I found a completely different answer to this question, the whole original question makes no sense anymore. However, the answer way be useful, so I modify it a bit...
I want to sum up three double numbers, say a, b, and c, in the most numerically stable way possible.
I think using a Kahan Sum would be the way to go.
However, a strange thought occured to me: Would it make sense to:
a, b, and c and remember the (absolute value of the) compensation.a, c, bb, a, c and other permutations of the numbers.Would I get a more "stable" Addition of three numbers this way? Or does the order of numbers in the sum have no (use-able) impact on the compensation left at the end of the Summation? With (use-able) I mean to ask whether the compensation value itself is stable enough to contain Information that I can use?
(I am using the Java programming language, although I think this does not matter here.)
Many thanks, Thomas.
I think I found a much more reliable way to solve the "Add 3" (or "Add 4" or "Add N" numbers problem.
First of all, I implemented my idea from the original post. It resulted into quite some big code which seemed, initially, to work. However, it failed in the following case: add Double.MAX_VALUE, 1, and -Double.MAX_VALUE. The result was 0.
@njuffa's comments inspired me dig somewhat deeper and at http://code.activestate.com/recipes/393090-binary-floating-point-summation-accurate-to-full-p/, I found that in Python, this problem has been solved quite nicely. To see the full code, I downloaded the Python source (Python 3.5.1rc1 - 2015-11-23) from https://www.python.org/getit/source/, where we can find the following method (under PYTHON SOFTWARE FOUNDATION LICENSE VERSION 2):
static PyObject*
math_fsum(PyObject *self, PyObject *seq)
{
PyObject *item, *iter, *sum = NULL;
Py_ssize_t i, j, n = 0, m = NUM_PARTIALS;
double x, y, t, ps[NUM_PARTIALS], *p = ps;
double xsave, special_sum = 0.0, inf_sum = 0.0;
volatile double hi, yr, lo;
iter = PyObject_GetIter(seq);
if (iter == NULL)
return NULL;
PyFPE_START_PROTECT("fsum", Py_DECREF(iter); return NULL)
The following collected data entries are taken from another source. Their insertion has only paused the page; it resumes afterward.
/-- **Hölder bound on the dyadics** (Le Gall 2016, Lemma 2.10 and proof of Thm 2.9): if the
increments over consecutive level-`m` dyadics of `[0, N]` are `≤ 2^(-γ m)` for all `m > n₀`
(`γ > 0`), then for dyadic `s, t ≤ N` at distance `< 2^(-n₀)`,
`edist (f s) (f t) ≤ 2 (1 - 2^(-γ))⁻¹ · edist s t ^ γ`. [cite: Legall2016, Lemma 2.10] -/
theorem edist_le_mul_rpow_of_increments_le {f : ℝ≥0 → E} {γ : ℝ} (hγ : 0 < γ) {N n₀ : ℕ}
    (h : ∀ m, n₀ < m → ∀ k, k + 1 ≤ N * 2 ^ m →
      edist (f (dyad m k)) (f (dyad m (k + 1))) ≤ ((2 : ℝ≥0∞) ^ (-γ)) ^ m)
    {s t : ℝ≥0} (hs : s ∈ dyadics) (ht : t ∈ dyadics) (hsN : s ≤ N) (htN : t ≤ N)
    (hd : dist s t < (2 ^ n₀)⁻¹) :
    edist (f s) (f t) ≤ 2 * (1 - (2 : ℝ≥0∞) ^ (-γ))⁻¹ * edist s t ^ γ := by
  rcases eq_or_ne s t with rfl | hst
  · simp
  have hdpos : 0 < dist s t := dist_pos.2 hst
  -- the scale `n`: the least `n` with `(2 ^ (n + 1))⁻¹ ≤ dist s t`
  have hex : ∃ n : ℕ, (2 ^ (n + 1) : ℝ)⁻¹ ≤ dist s t := by
    obtain ⟨n, hn⟩ := exists_pow_lt_of_lt_one hdpos (by norm_num : (2⁻¹ : ℝ) < 1)
    exact ⟨n, by
      rw [← inv_pow]
      exact ((pow_le_pow_of_le_one (by norm_num) (by norm_num) (Nat.le_succ n)).trans hn.le)⟩
  classical
  set n := Nat.find hex with hn
  have hn₁ : (2 ^ (n + 1) : ℝ)⁻¹ ≤ dist s t := Nat.find_spec hex
  have hn₂ : dist s t < (2 ^ n : ℝ)⁻¹ := by
    rcases Nat.eq_zero_or_eq_succ_pred n with h0 | hsucc
    · rw [h0, pow_zero, inv_one]
      exact hd.trans_le (by
        rw [inv_le_one_iff₀]; exact Or.inr (one_le_pow₀ (by norm_num)))
    · have := Nat.find_min hex (m := n.pred) (by omega)
      rw [not_le] at this
      rwa [hsucc]
  have hn₀ : n₀ ≤ n := by
    by_contra hlt
    rw [not_le] at hlt
    have : (2 ^ n₀ : ℝ)⁻¹ ≤ (2 ^ (n + 1) : ℝ)⁻¹ := by
      rw [← inv_pow, ← inv_pow]
      exact pow_le_pow_of_le_one (by norm_num) (by norm_num) (by omega)
    exact lt_irrefl _ ((this.trans hn₁).trans_lt hd)
  set r : ℝ≥0∞ := (2 : ℝ≥0∞) ^ (-γ) with hr
  have hmain := edist_le_tsum_of_increments_le (δ := fun m ↦ r ^ m) hn₀ h hs ht hsN htN hn₂
  have htsum : ∑' i, r ^ (n + 1 + i) = r ^ (n + 1) * (1 - r)⁻¹ := by
    simp_rw [pow_add]
    rw [ENNReal.tsum_mul_left, ENNReal.tsum_geometric, ← pow_add]
  rw [htsum] at hmain
  have hrn : r ^ (n + 1) ≤ edist s t ^ γ := by
    rw [hr, ← inv_two_pow_rpow]
    exact ENNReal.rpow_le_rpow (inv_two_pow_le_edist hn₁) hγ.le
  calc edist (f s) (f t) ≤ 2 * (r ^ (n + 1) * (1 - r)⁻¹) := hmain
    _ ≤ 2 * (edist s t ^ γ * (1 - r)⁻¹) := by gcongr
    _ = 2 * (1 - r)⁻¹ * edist s t ^ γ := by ring

/-! ### From the dyadics to all times: continuity and finitely many short steps -/

/-- The level-`m` dyadic approximation from below is below the point. [folklore] -/
theorem dyad_floor_le (s : ℝ≥0) (m : ℕ) : dyad m ⌊(s : ℝ) * 2 ^ m⌋₊ ≤ s := by
  rw [← NNReal.coe_le_coe, coe_dyad, div_le_iff₀ (by positivity)]
  exact Nat.floor_le (by positivity)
for(;;) { /* for x in iterable */
assert(0 <= n && n <= m);
assert((m == NUM_PARTIALS && p == ps) ||
(m > NUM_PARTIALS && p != NULL));
item = PyIter_Next(iter);
if (item == NULL) {
if (PyErr_Occurred())
goto _fsum_error;
break;
}
x = PyFloat_AsDouble(item);
Py_DECREF(item);
if (PyErr_Occurred())
goto _fsum_error;
xsave = x;
for (i = j = 0; j < n; j++) { /* for y in partials */
y = p[j];
if (fabs(x) < fabs(y)) {
t = x; x = y; y = t;
}
hi = x + y;
yr = hi - x;
lo = y - yr;
if (lo != 0.0)
p[i++] = lo;
x = hi;
}
n = i; /* ps[i:] = [x] */
if (x != 0.0) {
if (! Py_IS_FINITE(x)) {
/* a nonfinite x could arise either as
a result of intermediate overflow, or
as a result of a nan or inf in the
summands */
if (Py_IS_FINITE(xsave)) {
PyErr_SetString(PyExc_OverflowError,
"intermediate overflow in fsum");
goto _fsum_error;
}
if (Py_IS_INFINITY(xsave))
inf_sum += xsave;
special_sum += xsave;
/* reset partials */
n = 0;
}
else if (n >= m && _fsum_realloc(&p, n, ps, &m))
goto _fsum_error;
else
p[n++] = x;
}
}
if (special_sum != 0.0) {
if (Py_IS_NAN(inf_sum))
PyErr_SetString(PyExc_ValueError,
"-inf + inf in fsum");
else
sum = PyFloat_FromDouble(special_sum);
goto _fsum_error;
}
hi = 0.0;
if (n > 0) {
hi = p[--n];
/* sum_exact(ps, hi) from the top, stop when the sum becomes
inexact. */
while (n > 0) {
x = hi;
y = p[--n];
assert(fabs(y) < fabs(x));
hi = x + y;
yr = hi - x;
lo = y - yr;
if (lo != 0.0)
break;
}
/* Make half-even rounding work across multiple partials.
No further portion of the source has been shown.